◆ **What this task involves**: For this exercise, restate the records word for word.

◆ **Task inputs**:
• • •

import Summits.Langlands.Langlands.Theorems.IrreducibilityBySelfDualityPairLBoundaryJSGlobalPairTranslateGen
import Literature.NumberTheory.Automorphic.PairLFunctionMeromorphicContinuationLocalReduction
import Literature.NumberTheory.Automorphic.PairLFunctionMeromorphicContinuationNeConjLocalReduction
import Literature.NumberTheory.Automorphic.PairLFunctionBoundaryRegularized
import Literature.NumberTheory.Automorphic.RankinSelbergTorusPairTranslate
import Literature.NumberTheory.Automorphic.RankinSelbergTorusHolomorphy

/-!
# Mœglin–Waldspurger (ii) from the POINTWISE local Rankin–Selberg datum in translate form

Summit `Langlands`, sub-problem `Langlands`, helper file under `Theorems/` supporting the crux
`PairLBoundaryJS` (stmt-Langlands-13622, Arthur–Clozel (1989), Ch. 3, (2.2)), line `Sketch`,
registered stub `stub_eq_conj_of_local_translate_at` (skeleton v24, leaf hC).

`EqConjOfLocalTranslateAt.stub_eq_conj_of_local_translate_at` (**main**) derives the named fact
`Literature.NumberTheory.Automorphic.MoeglinWaldspurger1989_partialPairL_of_eq_conj`
(Mœglin–Waldspurger (1989), Appendice, Corollaire (ii): `s (s - 1) L^S(s, π ⊗ σ)` is entire for
`π = σ̄`; Cogdell (2004), Thm. 4.2, proof for `m = n`) from ONE hypothesis, the local Rankin–Selberg
theory of a cuspidal pair in translate form AT EVERY POINT `s₀ ∈ ℂ` (registered stub
`stub_local_pair_translate_at` of the skeleton): for cuspidal `P`, `Q ≤ L²_cusp(GL_{n+1})` with
`P ⟂ Q` or `P = Q`, a finite `S₀` off which both are unramified and a point `s₀`, a torus of
Whittaker shifts `τ` (conductor-correcting off `S₀`), data `(f_i, f'_i, η_i, Φ_i)` of one level `𝔫₀`
supported on `S₀`, `Φ_i ≥ 0` Schwartz–Bruhat spherical off `S₀`, constants `c_i` and ENTIRE `Λ`, `h`
with `h(s₀) ≠ 0` and `Λ(s) Σ_i c_i Ψ^τ_{S₀,i}(s) = h(s)` for `re s > 1`. The global input is the
LANDED translate global theorem `GlobalPairTranslateGen.stub_global_pair_translate_gen` (Cogdell
(2004), §2.3 Thm. 2.1–2.2, §3.1, §4.2; Jacquet–Shalika (1981), §4): entire `F` with
`F(s) = s (s - 1) · C · w_s(τ) · L^{S'}(s, α ⊗ γ̄) · Ψ^τ_{S'}(s)` on the strip `1 < re s < 2`.

Proof (the re-run of `EqConjOfLocalTranslate.stub_eq_conj_of_local_translate` at every point,
patched by `exists_differentiable_eqOn_of_entire_quotients`): for the datum `(P, P', S, α, β)` of
rank `n = r + 1`, let `S₀` be the finite set of places ramified for `P` or `P'`
(`finite_setOf_not_isUnramifiedAt_or`) and `α₀`, `β₀` Satake families off it
(`exists_isSatakeFamilyOf_pair_ramified`); by
`exists_entire_regularized_partialPairL_of_ramified_datum` it suffices to continue
`L₀(s) = s (s - 1) L^{S₀}(s, α₀ ⊗ β₀)`, and by `exists_differentiable_eqOn_of_entire_quotients` it
suffices to produce, for every `s₀`, entire `G₀`, `h` with `h(s₀) ≠ 0` and `G₀ = h · L₀` on
`re s > 1`. With the Borel σ-algebra on `𝔸_K` and Haar measures chosen inside, the hypothesis at
`(P, P'.conj)`, `S₀`, `s₀` gives `τ, c_i, f_i, f'_i, 𝔫₀, η_i, Φ_i, Λ, h`; the global theorem at
`S' = S₀`, `γ = β̄₀` (common unitary central scalars since `f_i, f'_i` lie in the one representation
`P = P'.conj`, `CuspidalAutomorphicRepGL.exists_central_scalar`) gives entire `F_i` with
`F_i(s) = s (s - 1) C w_s(τ) L^{S₀}(s, α₀ ⊗ β₀) Ψ^τ_{S₀,i}(s)` on the strip, whence
`G₀ = C⁻¹ w_s(τ)⁻¹ Λ Σ_i c_i F_i` is entire (`differentiable_torusWeightC`, `torusWeightC_ne_zero`)
and equals `h(s) · s (s - 1) L^{S₀}` on the strip, hence on `re s > 1`
(`eq_mul_partialPairL_of_eqOn_strip`).

## References

* C. Mœglin, J.-L. Waldspurger, *Le spectre résiduel de `GL(n)`*, Ann. Sci. École Norm. Sup. (4)
  22 (1989), 605–674: Appendice, Corollaire (ii), p. 667. [MoeglinWaldspurger1989]
* J. W. Cogdell, *Analytic theory of `L`-functions for `GL_n`*, in: An Introduction to the
  Langlands Program (Birkhäuser, 2004), §2.3 Thm. 2.1–2.2, §3 Thm. 3.1, 3.3, §4.1–§4.2, Thm. 4.2.
  [CogdellAnalyticTheory2004]
* H. Jacquet, I. I. Piatetski-Shapiro, J. A. Shalika, *Rankin–Selberg convolutions*, Amer. J. Math.
  105 (1983), 367–464, Thm. 2.7. [JPSS1983]
-/

noncomputable section

-- `Summit.Langlands.Langlands.…` (summit = sub-problem name, D-0017 layout) trips `dupNamespace`
set_option linter.dupNamespace false

open scoped MatrixGroups Topology Pointwise ENNReal NNReal ComplexConjugate InnerProductSpace ContDiff
-- the place subtypes indexing `mixedSpace K` are `Fintype` classically (`NormedCommRing (mixedSpace K)`)
open scoped Classical Matrix.Norms.Operator
open NumberField IsDedekindDomain MeasureTheory Measure Matrix Set Filter WithZero
open NumberField.mixedEmbedding
open Literature.NumberTheory.Automorphic AdelicGroupData
open Literature.NumberTheory.GaloisRepresentations (ideleGroup HeckeCharacter)
open ValuativeRel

• • •

◆ **Result of the exercise**:
import Summits.Langlands.Langlands.Theorems.IrreducibilityBySelfDualityPairLBoundaryJSGlobalPairTranslateGen
import Literature.NumberTheory.Automorphic.PairLFunctionMeromorphicContinuationLocalReduction
import Literature.NumberTheory.Automorphic.PairLFunctionMeromorphicContinuationNeConjLocalReduction
import Literature.NumberTheory.Automorphic.PairLFunctionBoundaryRegularized
import Literature.NumberTheory.Automorphic.RankinSelbergTorusPairTranslate
import Literature.NumberTheory.Automorphic.RankinSelbergTorusHolomorphy

/-!
# Mœglin–Waldspurger (ii) from the POINTWISE local Rankin–Selberg datum in translate form

Summit `Langlands`, sub-problem `Langlands`, helper file under `Theorems/` supporting the crux
`PairLBoundaryJS` (stmt-Langlands-13622, Arthur–Clozel (1989), Ch. 3, (2.2)), line `Sketch`,
registered stub `stub_eq_conj_of_local_translate_at` (skeleton v24, leaf hC).

`EqConjOfLocalTranslateAt.stub_eq_conj_of_local_translate_at` (**main**) derives the named fact
`Literature.NumberTheory.Automorphic.MoeglinWaldspurger1989_partialPairL_of_eq_conj`
(Mœglin–Waldspurger (1989), Appendice, Corollaire (ii): `s (s - 1) L^S(s, π ⊗ σ)` is entire for
`π = σ̄`; Cogdell (2004), Thm. 4.2, proof for `m = n`) from ONE hypothesis, the local Rankin–Selberg
theory of a cuspidal pair in translate form AT EVERY POINT `s₀ ∈ ℂ` (registered stub
`stub_local_pair_translate_at` of the skeleton): for cuspidal `P`, `Q ≤ L²_cusp(GL_{n+1})` with
`P ⟂ Q` or `P = Q`, a finite `S₀` off which both are unramified and a point `s₀`, a torus of
Whittaker shifts `τ` (conductor-correcting off `S₀`), data `(f_i, f'_i, η_i, Φ_i)` of one level `𝔫₀`
supported on `S₀`, `Φ_i ≥ 0` Schwartz–Bruhat spherical off `S₀`, constants `c_i` and ENTIRE `Λ`, `h`
with `h(s₀) ≠ 0` and `Λ(s) Σ_i c_i Ψ^τ_{S₀,i}(s) = h(s)` for `re s > 1`. The global input is the
LANDED translate global theorem `GlobalPairTranslateGen.stub_global_pair_translate_gen` (Cogdell
(2004), §2.3 Thm. 2.1–2.2, §3.1, §4.2; Jacquet–Shalika (1981), §4): entire `F` with
`F(s) = s (s - 1) · C · w_s(τ) · L^{S'}(s, α ⊗ γ̄) · Ψ^τ_{S'}(s)` on the strip `1 < re s < 2`.

Proof (the re-run of `EqConjOfLocalTranslate.stub_eq_conj_of_local_translate` at every point,
patched by `exists_differentiable_eqOn_of_entire_quotients`): for the datum `(P, P', S, α, β)` of
rank `n = r + 1`, let `S₀` be the finite set of places ramified for `P` or `P'`
(`finite_setOf_not_isUnramifiedAt_or`) and `α₀`, `β₀` Satake families off it
(`exists_isSatakeFamilyOf_pair_ramified`); by
`exists_entire_regularized_partialPairL_of_ramified_datum` it suffices to continue
`L₀(s) = s (s - 1) L^{S₀}(s, α₀ ⊗ β₀)`, and by `exists_differentiable_eqOn_of_entire_quotients` it
suffices to produce, for every `s₀`, entire `G₀`, `h` with `h(s₀) ≠ 0` and `G₀ = h · L₀` on
`re s > 1`. With the Borel σ-algebra on `𝔸_K` and Haar measures chosen inside, the hypothesis at
`(P, P'.conj)`, `S₀`, `s₀` gives `τ, c_i, f_i, f'_i, 𝔫₀, η_i, Φ_i, Λ, h`; the global theorem at
`S' = S₀`, `γ = β̄₀` (common unitary central scalars since `f_i, f'_i` lie in the one representation
`P = P'.conj`, `CuspidalAutomorphicRepGL.exists_central_scalar`) gives entire `F_i` with
`F_i(s) = s (s - 1) C w_s(τ) L^{S₀}(s, α₀ ⊗ β₀) Ψ^τ_{S₀,i}(s)` on the strip, whence
`G₀ = C⁻¹ w_s(τ)⁻¹ Λ Σ_i c_i F_i` is entire (`differentiable_torusWeightC`, `torusWeightC_ne_zero`)
and equals `h(s) · s (s - 1) L^{S₀}` on the strip, hence on `re s > 1`
(`eq_mul_partialPairL_of_eqOn_strip`).

## References

* C. Mœglin, J.-L. Waldspurger, *Le spectre résiduel de `GL(n)`*, Ann. Sci. École Norm. Sup. (4)
  22 (1989), 605–674: Appendice, Corollaire (ii), p. 667. [MoeglinWaldspurger1989]
* J. W. Cogdell, *Analytic theory of `L`-functions for `GL_n`*, in: An Introduction to the
  Langlands Program (Birkhäuser, 2004), §2.3 Thm. 2.1–2.2, §3 Thm. 3.1, 3.3, §4.1–§4.2, Thm. 4.2.
  [CogdellAnalyticTheory2004]
* H. Jacquet, I. I. Piatetski-Shapiro, J. A. Shalika, *Rankin–Selberg convolutions*, Amer. J. Math.
  105 (1983), 367–464, Thm. 2.7. [JPSS1983]
-/

noncomputable section

-- `Summit.Langlands.Langlands.…` (summit = sub-problem name, D-0017 layout) trips `dupNamespace`
set_option linter.dupNamespace false

open scoped MatrixGroups Topology Pointwise ENNReal NNReal ComplexConjugate InnerProductSpace ContDiff
-- the place subtypes indexing `mixedSpace K` are `Fintype` classically (`NormedCommRing (mixedSpace K)`)
open scoped Classical Matrix.Norms.Operator
open NumberField IsDedekindDomain MeasureTheory Measure Matrix Set Filter WithZero
open NumberField.mixedEmbedding
open Literature.NumberTheory.Automorphic AdelicGroupData
open Literature.NumberTheory.GaloisRepresentations (ideleGroup HeckeCharacter)
open ValuativeRel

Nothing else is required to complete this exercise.